How does the data below read from its first line through the line containing "theorem inChart_apply_self_of_chartedSpace (α"? Print those lines exactly.

*** Opening RECORDS SHOWN ***

/-- The chart representative at the centre of the chart is the form itself, on a bare charted space
(the tree's `MForm.inChart_apply_self` assumes `IsManifold I ∞ M`). [folklore] -/
theorem inChart_apply_self_of_chartedSpace (α : Literature.Geometry.Kaehler.MForm I M F k) (x : M) :
    α.inChart x (extChartAt I x x) = α x := by
  ext v
  rw [Literature.Geometry.Kaehler.MForm.inChart_apply]
  have h : ∀ w : E, mfderivWithin 𝓘(ℝ, E) I (extChartAt I x).symm (range I) (extChartAt I x x) w =
      w := fun w ↦ by
    rw [mfderivWithin_extChartAt_symm_self_of_chartedSpace x]
    rfl
  simp only [h]
  rw [extChartAt_to_inv (I := I) x]
  rfl

/-- **The exterior derivative in the chart at the point**, on a bare charted space:
`dα x = extDerivWithin (α.inChart x) (range I) (extChartAt I x x)` (the tree's
`mextDeriv_eq_extDerivWithin` assumes `IsManifold I ∞ M`; the pull-back factor in the definition of
`mextDeriv` is the identity by `mfderiv_extChartAt_self_of_chartedSpace`). [folklore] -/
theorem mextDeriv_eq_extDerivWithin_of_chartedSpace (α : Literature.Geometry.Kaehler.MForm I M F k)
    (x : M) :
    Literature.Geometry.Kaehler.mextDeriv α x =
      extDerivWithin (α.inChart x) (range I) (extChartAt I x x) := by
  simp only [Literature.Geometry.Kaehler.mextDeriv, mfderiv_extChartAt_self_of_chartedSpace]
  ext v
  rfl

end ChartSelf

/-! ### The Leibniz rule on manifolds (`MextDerivWedge` discharged) -/

section Leibniz

variable {E : Type*} [NormedAddCommGroup E] [NormedSpace ℝ E]
  {H : Type*} [TopologicalSpace H] {I : ModelWithCorners ℝ E H}
  {M : Type*} [TopologicalSpace M] [ChartedSpace H M]
  {A : Type*} [NormedCommRing A] [NormedAlgebra ℝ A]

variable (I M A) in
/-- Discharge of the named fact `Literature.NumberTheory.Transcendental.MextDerivWedge`: **the Leibniz
rule** `d(α ∧ β) = dα ∧ β + (-1)^k α ∧ dβ` for smooth forms on a manifold (with corners; no
compatibility of the atlas is needed, both sides being computed in the chart at the point), for
all degrees and every normed commutative coefficient algebra `A` (Warner (1983), Thm. 2.20: `d` is
an antiderivation of degree `+1` — 2.11(b) — which is property (d) in the proof of 2.20; Bott–Tu
(1982), §I.1, (1.5)). In the chart at `x` the representative of `α ∧ β` is the wedge of the
representatives (`inChart_wedge`), and the flat Leibniz rule `extDerivWithin_wedge` applies (smooth
forms are differentiable within `range I` at the chart point, a point of unique differentiability).
[cite: WarnerGTM94, Thm. 2.20 (antiderivation, 2.11(b); property (d) of the proof)] -/
theorem MextDerivWedge_holds : MextDerivWedge I M A := by
  intro k l α β hα hβ
  funext x
  have hU : UniqueDiffWithinAt ℝ (range I) (extChartAt I x x) :=
    I.uniqueDiffOn _ (extChartAt_target_subset_range x (mem_extChartAt_target x))
  rw [mextDeriv_eq_extDerivWithin_of_chartedSpace, inChart_wedge,
    extDerivWithin_wedge ((hα x).differentiableWithinAt (by simp))
      ((hβ x).differentiableWithinAt (by simp)) hU,
    inChart_apply_self_of_chartedSpace, inChart_apply_self_of_chartedSpace,
    ← mextDeriv_eq_extDerivWithin_of_chartedSpace, ← mextDeriv_eq_extDerivWithin_of_chartedSpace]
  rfl

/-- With `IsSmoothFormWedge_holds` and `MextDerivWedge_holds`, the hypothesis class
`WedgeFacts I M A` of `FormsAlgebra.lean` reduces to the two pointwise algebraic facts
(associativity and graded commutativity of `∧` on the model space). [folklore] -/
theorem wedgeFacts_of_assoc_comm (hassoc : ContinuousAlternatingMap.WedgeAssoc ℝ E A)
    (hcomm : ContinuousAlternatingMap.WedgeComm ℝ E A) : WedgeFacts I M A :=
  ⟨IsSmoothFormWedge_holds I M A, MextDerivWedge_holds I M A, hassoc, hcomm⟩
/-- **Per-datum certificate at the GENUINE setting, HULL-LEVEL form S_H (v3's line).** Same genuine data as
`cor312Of_of_S_genuine`; the hypothesis is the WEAKEST typed form of the printed Kummer/link-compatibility clause — abc-iut-w5-d068's
`Cor312Vol.PilotKummerCompatHull` («in every packet the `ρ`-region of the q-pilot's Kummer datum lies in the holomorphic hull of the union
of the possible images of the Θ-pilot», [IUTchIII] Cor. 3.12 Step (xi-d) p. 183 l. 2–8 «followed by formation of the holomorphic hull»;
under the q-pin it IS abc-iut-c312-1's (xi-f) `Licence`, `licence_of_pilotKummerCompatHull`) — together with the q-PIN ALONE. `S ⟹ S_H` given
the pins and (ii)(b) (`pilotKummerCompatHull_of_region` ∘ `pilotKummerCompatRegion_iff_pilotKummerIndRelated`), so this is a STRONGER
theorem than the S-form; and unlike S (an identification-level reading, refuted wherever the indeterminacies preserve admissibility and
log-volume and `|log(q)| > 0`: abc-iut-w5-d155 `not_pilotKummerIndRelated_of_qLocal_ne`, abc-iut-w4-d103 `Cor312PinnedRegionsHonest`) the
hull-level clause is NOT refuted by volumes — at the genuine setting it is exactly the disputed (xi-f) inclusion. Theorem 3.11 is NOT
an input on this line (`statement_of_pilotKummerCompatHull`: `BridgeHyps` (a theorem here) + q-pin + S_H ⟹ `Statement`). Remaining named
Props: [S_H] `hSH`; [PIN] `hQPin` + the idele side conditions; [READ] `hI`, `hX`, `hplaces`, `hΘ` (one-sided; genuineness of the Θ-side:
Θ-ideles `t` with too large boxes make `hSH` cheap but violate `hΘ`). [claim: Mochizuki2012, status: disputed] -/
theorem cor312Of_of_SH_genuine
    -- the genuine Θ-data and its volume input
    {F K Fbar : Type} [Field F] [NumberField F] [Field K] [NumberField K] [Algebra F K] [Field Fbar] [Algebra F Fbar]
    [Algebra K Fbar] {E : WeierstrassCurve F} [E.IsElliptic] {l : ℕ} {Pb : BadPlacePredicates K}
    (D : InitialThetaData F K Fbar E l Pb) (I : ThetaVolumeInput (fieldOfModuli E) K)
    -- Dupuy–Hilado pilot data over F and the data of the print-normalised assembled real setting (abc-iut-c312-7's binders)
    (X : PilotData F) (M : Type) [Field M] [NumberField M]
    (archPk : ∀ (j : (thetaIndex X).Label) (vQ : (thetaIndex X).VQ), Set ((logShellsDH X (analyticLogv F)).Packet j vQ))
    (archSub : ∀ (j : (thetaIndex X).Label) (v : (thetaIndex X).V),
      Set ((logShellsDH X (analyticLogv F)).Packet j ((thetaIndex X).over v)))
    (Ψ : ℤ → ∀ v : (thetaIndex X).V, v ∈ (thetaIndex X).Vbad → Set ((logShellsDH X (analyticLogv F)).StarPacket v))
    (act : ℤ → ∀ v : (thetaIndex X).V, v ∈ (thetaIndex X).Vbad →
      (logShellsDH X (analyticLogv F)).StarPacket v → Module.End ℚ ((logShellsDH X (analyticLogv F)).StarPacket v))
    (Mmod : ℤ → ∀ j : (thetaIndex X).LabelStar, Set ((logShellsDH X (analyticLogv F)).GlobalPacket j.1))
    (region : ℤ → ∀ j : (thetaIndex X).LabelStar, FinDivisor M → ∀ vQ : (thetaIndex X).VQ,
      Set ((logShellsDH X (analyticLogv F)).Packet j.1 vQ))
    -- the Frobenius-like column binders of abc-iut-c312-5's `LatticeSituation.ofShells`
    (frobAdm : ℤ → ℤ → ∀ (j : (thetaIndex X).Label) (vQ : (thetaIndex X).VQ),
      Set ((logShellsDH X (analyticLogv F)).Packet j vQ) → Prop)
    (frobLogvol : ℤ → ℤ → ∀ (j : (thetaIndex X).Label) (vQ : (thetaIndex X).VQ),
      Set ((logShellsDH X (analyticLogv F)).Packet j vQ) → ℝ)
    (frobΨ : ℤ → ℤ → ∀ v : (thetaIndex X).V, v ∈ (thetaIndex X).Vbad → Set ((logShellsDH X (analyticLogv F)).StarPacket v))
    (frobMmod : ℤ → ℤ → ∀ j : (thetaIndex X).LabelStar, Set ((logShellsDH X (analyticLogv F)).GlobalPacket j.1))
    (unitImage : ℤ → ℤ → ℕ → ∀ (j : (thetaIndex X).Label) (vQ : (thetaIndex X).VQ),
      Set ((logShellsDH X (analyticLogv F)).Packet j vQ))
    (ballImage : ℤ → ℤ → ∀ (j : (thetaIndex X).Label) (vQ : (thetaIndex X).VQ),
      Set ((logShellsDH X (analyticLogv F)).Packet j vQ))
    (thetaDiv : ℤ → ℤ → LgpDivisor M (thetaIndex X).lstar)
    (n : ℤ) {HT : Type} {LogLink : HT → HT → Type} {IsFull : ∀ {s t : HT}, LogLink s t → Prop}
    (lat : LGPGaussianLogThetaLattice LogLink IsFull)
    {Frd : Type} {IsoF : Frd → Frd → Type} {Ob : Frd → Type} {realify : Frd → Frd} {Strip : Type}
    {IsoS : Strip → Strip → Type} {Mv : ∀ v : (thetaIndex X).V, v ∈ (thetaIndex X).Vbad → Type}
    [∀ v h, Monoid (Mv v h)]
    (sig : GlobalLGPFrobenioidSignature (thetaIndex X).lstar (thetaIndex X).V (· ∈ (thetaIndex X).Vbad)
      Frd IsoF Ob realify Strip IsoS Mv)
    (split : SplittingMonoids Mv) {ObΔ : Type} {N : ∀ v : (thetaIndex X).V, v ∈ (thetaIndex X).Vbad → Type}
    [∀ v h, Monoid (N v h)] (qData : QPilotData ObΔ N)
    -- the ideles: q-pilot `tq` and Θ-pilot `t`
    (tq : ∀ (pp : Nat.Primes) (x : (thetaIndex X).Fibre (.inr pp)), haveI : Fact (pp : ℕ).Prime := ⟨pp.2⟩; kOf X pp.1 x)
    (t : ∀ (pp : Nat.Primes) (_ : Fin X.lstar) (x : (thetaIndex X).Fibre (.inr pp)),
      haveI : Fact (pp : ℕ).Prime := ⟨pp.2⟩; kOf X pp.1 x)
    -- PR-1's region reading and q-pilot Kummer datum on the real star packets
    (ρ : (∀ v : (thetaIndex X).V, v ∈ (thetaIndex X).Vbad → Set ((logShellsDH X (analyticLogv F)).StarPacket v)) →
      ∀ (j : (thetaIndex X).Label) (vQ : (thetaIndex X).VQ), Set ((logShellsDH X (analyticLogv F)).Packet j vQ))
    (qK : ∀ v : (thetaIndex X).V, v ∈ (thetaIndex X).Vbad → Set ((logShellsDH X (analyticLogv F)).StarPacket v))
    -- [PIN-side] idele side conditions (non-zero; units off S; `tq` realises P_q in Dupuy–Hilado's normalisation (3.4))
    (htq0 : ∀ pp x, tq pp x ≠ 0)
    (htq1 : ∀ (pp : Nat.Primes) (x : (thetaIndex X).Fibre (.inr pp)),
      haveI : Fact (pp : ℕ).Prime := ⟨pp.2⟩; placeOf X pp.1 x ∉ X.S → ‖tq pp x‖ = 1)
    (htq : ∀ (pp : Nat.Primes) (x : (thetaIndex X).Fibre (.inr pp)),
      haveI : Fact (pp : ℕ).Prime := ⟨pp.2⟩
      Real.log ‖tq pp x‖ = -(X.qPilot (placeOf X pp.1 x)) * logNorm F (placeOf X pp.1 x) /
        localDegree F (placeOf X pp.1 x))
    (ht0 : ∀ pp i x, t pp i x ≠ 0)
    (ht1 : ∀ (pp : Nat.Primes) (i : Fin X.lstar) (x : (thetaIndex X).Fibre (.inr pp)),
      haveI : Fact (pp : ℕ).Prime := ⟨pp.2⟩; placeOf X pp.1 x ∉ X.S → ‖t pp i x‖ = 1)
    -- [READ] provenance: `I` is a volume input OF `D`, `X` is the pilot data OF `D`, the index bijection
    (hI : ThetaData.IsVolumeInputOf D I) (hX : IsPilotDataOf D X)
    (hplaces : ∃ e : (thetaIndex X).V ≃ D.V, ∀ v : (thetaIndex X).V,
      v ∈ (thetaIndex X).Vbad ↔ ((e v : D.V) : Val K) ∈ D.Vbad)
    -- [S_H] the HULL-LEVEL printed clause at the genuine setting: the ρ-region of the q-pilot's Kummer datum lies in the Θ-hull
    (hSH : Cor312Vol.PilotKummerCompatHull
      (LatticeSituation.ofShells (logShellsDH X (analyticLogv F)) M archPk archSub
        (summandPiecesPr X (logvAnalytic_analyticLogv (F := F))).Adm
        (summandPiecesPr X (logvAnalytic_analyticLogv (F := F))).logvol Ψ act Mmod region
        frobAdm frobLogvol frobΨ frobMmod unitImage ballImage thetaDiv)
      (settingPrVolSharp X (logvAnalytic_analyticLogv (F := F)) M archPk archSub Ψ act Mmod region n lat sig split qData
        tq t htq0 htq1) ρ qK)
    -- [PIN] the q-pin ALONE at the genuine setting
    (hQPin : Cor312Vol.QPinned
      (LatticeSituation.ofShells (logShellsDH X (analyticLogv F)) M archPk archSub
        (summandPiecesPr X (logvAnalytic_analyticLogv (F := F))).Adm
        (summandPiecesPr X (logvAnalytic_analyticLogv (F := F))).logvol Ψ act Mmod region
        frobAdm frobLogvol frobΨ frobMmod unitImage ballImage thetaDiv)
      (settingPrVolSharp X (logvAnalytic_analyticLogv (F := F)) M archPk archSub Ψ act Mmod region n lat sig split qData
        tq t htq0 htq1) ρ qK)
    -- [READ] the one-sided Θ-identification (OPEN, C312-RESIDUALS §1a′)
    (hΘ : (settingPrVolSharp X (logvAnalytic_analyticLogv (F := F)) M archPk archSub Ψ act Mmod region n lat sig split qData
        tq t htq0 htq1).negLogTheta ≤ ((I.negLogTheta : ℝ) : WithTop ℝ)) :
    I.Cor312Of := by
  -- provenance `IsSettingOf D P` at the genuine setting (= abc-iut-c312-7 `isSettingOf_settingPrVolSharp`, restated field by field so
  -- that only BUILT modules are imported): label count from `IsPilotDataOf.l_eq`, places = `hplaces`, `𝕍(F)^bad` finite (c312-8),
  -- the q-number identity = c312-7 `negLogQ_settingPrVolSharp_eq_neg_absLogq` (THEOREM)
  have hSet : IsSettingOf D (settingPrVolSharp X (logvAnalytic_analyticLogv (F := F)) M archPk archSub Ψ act Mmod region n lat
      sig split qData tq t htq0 htq1) :=
    { lstar_eq := by show X.lstar = (l - 1) / 2; rw [PilotData.lstar, hX.l_eq]
      places := hplaces
      VFbad_finite := vFbad_finite D
      negLogQ_eq := negLogQ_settingPrVolSharp_eq_neg_absLogq X (logvAnalytic_analyticLogv (F := F)) M archPk archSub Ψ act
        Mmod region n lat sig split qData t tq hX htq0 htq1 htq }
  have hBr := bridgeHyps_settingPrVolSharp_of_ideles X (logvAnalytic_analyticLogv (F := F)) M archPk archSub Ψ act Mmod region
    n lat sig split qData t tq ht0 ht1 htq0 htq1
  -- the printed Statement from BridgeHyps (a theorem here) + the q-pin + the hull-level clause (abc-iut-w5-d068's weakest form;
  -- Theorem 3.11 is NOT consumed on this line)
  have hst : (settingPrVolSharp X (logvAnalytic_analyticLogv (F := F)) M archPk archSub Ψ act Mmod region n lat sig split qData
      tq t htq0 htq1).Statement :=
    Cor312Vol.statement_of_pilotKummerCompatHull
      (LatticeSituation.ofShells (logShellsDH X (analyticLogv F)) M archPk archSub
        (summandPiecesPr X (logvAnalytic_analyticLogv (F := F))).Adm
        (summandPiecesPr X (logvAnalytic_analyticLogv (F := F))).logvol Ψ act Mmod region
        frobAdm frobLogvol frobΨ frobMmod unitImage ballImage thetaDiv)
      (settingPrVolSharp X (logvAnalytic_analyticLogv (F := F)) M archPk archSub Ψ act Mmod region n lat sig split qData
        tq t htq0 htq1) ρ qK hBr hQPin hSH
  exact cor312Of_of_statement_of_links D hI hSet hΘ hst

*** Closing RECORDS SHOWN ***

## RESPONSE AREA
/-- The chart representative at the centre of the chart is the form itself, on a bare charted space
(the tree's `MForm.inChart_apply_self` assumes `IsManifold I ∞ M`). [folklore] -/
theorem inChart_apply_self_of_chartedSpace (α : Literature.Geometry.Kaehler.MForm I M F k) (x : M) :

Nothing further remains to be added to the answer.